這是一場驚心動魄的豪賭,嚴清歌每走一步,就心驚膽戰,可是,她不後悔。
經過了風聲鶴唳的兩天,繞過一座巨大的高山。此時天色微青,太陽快要出來,嚴清歌以為她們又要找地方躲起來時,她的眼前,現出一麵鏡子樣的巨大湖水。
嚴清歌剛想騎著馬往前去,那名親兵猛地上前,拉住了嚴清歌的馬頭:“嚴小姐,且慢。”
隻聽他從懷中掏出一隻竹哨,滴滴嘟嘟的吹了起來,似乎鳥兒的鳴叫,卻帶著獨有的韻律。
不多時,一艘小小的木筏從水麵上飄蕩過來,水麵上,晨霧繚繞,嚴清歌眼尖的發現,那人穿著的,是一身大周的軍服。
她忍不住笑了起來——這人肯定是跟著炎修羽的兵丁之一,他們竟然在這裏躲了起來!
北蠻人擅騎,因此怕水。所以,青州和袞州都是草原,他們寧肯選擇袞州,因為青州地勢比袞州多了不少山水。
將北蠻人引走,再借著湖泊躲起來,果然是一條妙計。
那木筏到了跟前,嚴清歌看著那人跳下來,心情歡快,道:“你們炎小王爺呢?”
軍中人人都認識嚴清歌,這人一聽嚴清歌的問話,二話不說,跪地就磕頭:“嚴小姐,我們將軍還沒有找到。”
什麽?
嚴清歌手上挽著的馬韁一鬆,掉了下去,竟是沒聽明白那句話的意思。
什麽叫做還沒有找到?難道他們打仗的時候,不是一起的麽。
嚴清歌根本不知道她是怎麽上的木筏,又是怎麽被拉到被倉促建起來的湖中小島上的營地的。
當她睜開眼的時候,已經是中午了。
如意含淚看著嚴清歌,道:“大小姐,你昏過去好久,如意好擔心。”
一路上,她風也經曆,雨也經曆,以為自己終於熬到了頭,豈料老天竟然在這時候等著她,給了她狠狠的一棒,將她完全打懵了。

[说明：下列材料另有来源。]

include hεC in
/-- **Regularity ascends**: for a proper ideal `𝔞 ⊇ I` of the local ring `R` with `R ⧸ 𝔞` a regular ring, and `𝔓` over the maximal ideal,
`L ⧸ (K_L + 𝔞 L)` is a regular local ring — it is a localisation of `A ⧸ ((ψ cᵢ) + 𝔞 A) ≅ (R ⧸ 𝔞)[T_j : j ≠ i]`.
[cite: Matsumura1987, Thm. 19.5 and 23.7] [cite: StacksProject, Tag 0BIQ] -/
theorem isRegularLocalRing_quotient_sup_of_isRegularRing [IsLocalRing R] (h𝔓 : 𝔓.comap ψ = maximalIdeal R) (𝔞 : Ideal R)
    (h𝔞 : I ≤ 𝔞) (h𝔞top : 𝔞 ≠ ⊤) [IsRegularRing (R ⧸ 𝔞)] : IsRegularLocalRing (L ⧸ (KL ⊔ 𝔞.map φL)) := by
  classical
  set K₀ : Ideal A := KA ⊔ 𝔞.map ψ with hK₀
  have hK₀𝔓 : K₀ ≤ 𝔓 := by
    have hmem : ∀ s ∈ maximalIdeal R, ψ s ∈ 𝔓 := fun s hs => by
      rw [← h𝔓] at hs; exact hs
    refine sup_le ?_ ?_
    · rw [Ideal.span_singleton_le_iff_mem]
      exact hmem _ (le_maximalIdeal h𝔞top (h𝔞 (Ideal.subset_span (Set.mem_range_self i))))
    · rw [Ideal.map_le_iff_le_comap]
      exact fun s hs => hmem s (le_maximalIdeal h𝔞top hs)
  have hmap : K₀.map (algebraMap A L) = KL ⊔ 𝔞.map φL := by
    rw [hK₀, Ideal.map_sup, Ideal.map_map]
  -- `A ⧸ K₀ ≅ (R ⧸ 𝔞)[T]` is a regular ring
  set J : Ideal (R ⧸ I) := 𝔞.map (Ideal.Quotient.mk I) with hJ
  haveI : IsRegularRing ((R ⧸ I) ⧸ J) := IsRegularRing.of_ringEquiv (DoubleQuot.quotQuotEquivQuotOfLE h𝔞).symm
  haveI : IsRegularRing (MvPolynomial {j : Fin n // j ≠ i} ((R ⧸ I) ⧸ J)) := inferInstance
  -- through `ε`: the image of `J·P` is `K₀ / KA`
  have hJε : (K₀.map (Ideal.Quotient.mk KA)) = (Ideal.map (MvPolynomial.C) J : Ideal P).map (ε : P →+* A ⧸ KA) := by
    rw [hK₀, Ideal.map_sup, Ideal.map_quotient_self, bot_sup_eq, hJ, Ideal.map_map, Ideal.map_map, Ideal.map_map]
    -- both sides are generated by the classes of `ψ s`, `s ∈ 𝔞`
    have hfun : ((ε : P →+* A ⧸ KA).comp (MvPolynomial.C.comp (Ideal.Quotient.mk I))) = (Ideal.Quotient.mk KA).comp ψ :=
      RingHom.ext fun s => by simpa only [RingHom.comp_apply, RingHom.coe_coe] using hεC s
    rw [← RingHom.comp_assoc] at hfun
    rw [hfun]
  have e₁ : MvPolynomial {j : Fin n // j ≠ i} ((R ⧸ I) ⧸ J) ≃+* P ⧸ (Ideal.map MvPolynomial.C J : Ideal P) :=
    (MvPolynomial.quotientEquivQuotientMvPolynomial J).toRingEquiv
  have e₂ : P ⧸ (Ideal.map MvPolynomial.C J : Ideal P) ≃+* (A ⧸ KA) ⧸ K₀.map (Ideal.Quotient.mk KA) :=
    Ideal.quotientEquiv _ _ ε hJε
  have e₃ : (A ⧸ KA) ⧸ K₀.map (Ideal.Quotient.mk KA) ≃+* A ⧸ K₀ := DoubleQuot.quotQuotEquivQuotOfLE (by rw [hK₀]; exact le_sup_left)
  haveI : IsRegularRing (A ⧸ K₀) :=
    IsRegularRing.of_ringEquiv (R := MvPolynomial {j : Fin n // j ≠ i} ((R ⧸ I) ⧸ J)) (e₁.trans (e₂.trans e₃))
  rw [← hmap]
  exact isRegularLocalRing_quot_map_of_isRegularRing L 𝔓 K₀ hK₀𝔓

end AbstractChart

end Summit.ResolutionOfSingularities.ResolutionOfSingularities.Cruxes.EquisingularLiftNat.Sections.CechShadow

end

嚴清歌疲憊的抬抬手,對如意道:“叫個知道情況的人來,我要問一問,到底怎麽回事。”
不多時,一名士兵走了進來,他對著嚴清歌行禮,道:“嚴小姐,我一直跟著小王爺,您有什麽事情問我就是了。”
嚴清歌艱澀的組織著語言,好長時間才細細的從嗓子裏道:“他……他在哪裏丟的,又是什麽時候丟的。”
“我們大前日晚上,夜襲山穀夾道,引了四千北蠻騎兵出來。這些日子,北蠻騎兵對山穀夾道越來越重視,半道上,炎小王爺疑心山穀夾道的騎兵還留下了一批,不隻有四千人,第二日太子經過時會有危險,便帶了數百人又回去一趟,小的就在其中……”
那士兵緩緩道來,說起了當日的情形。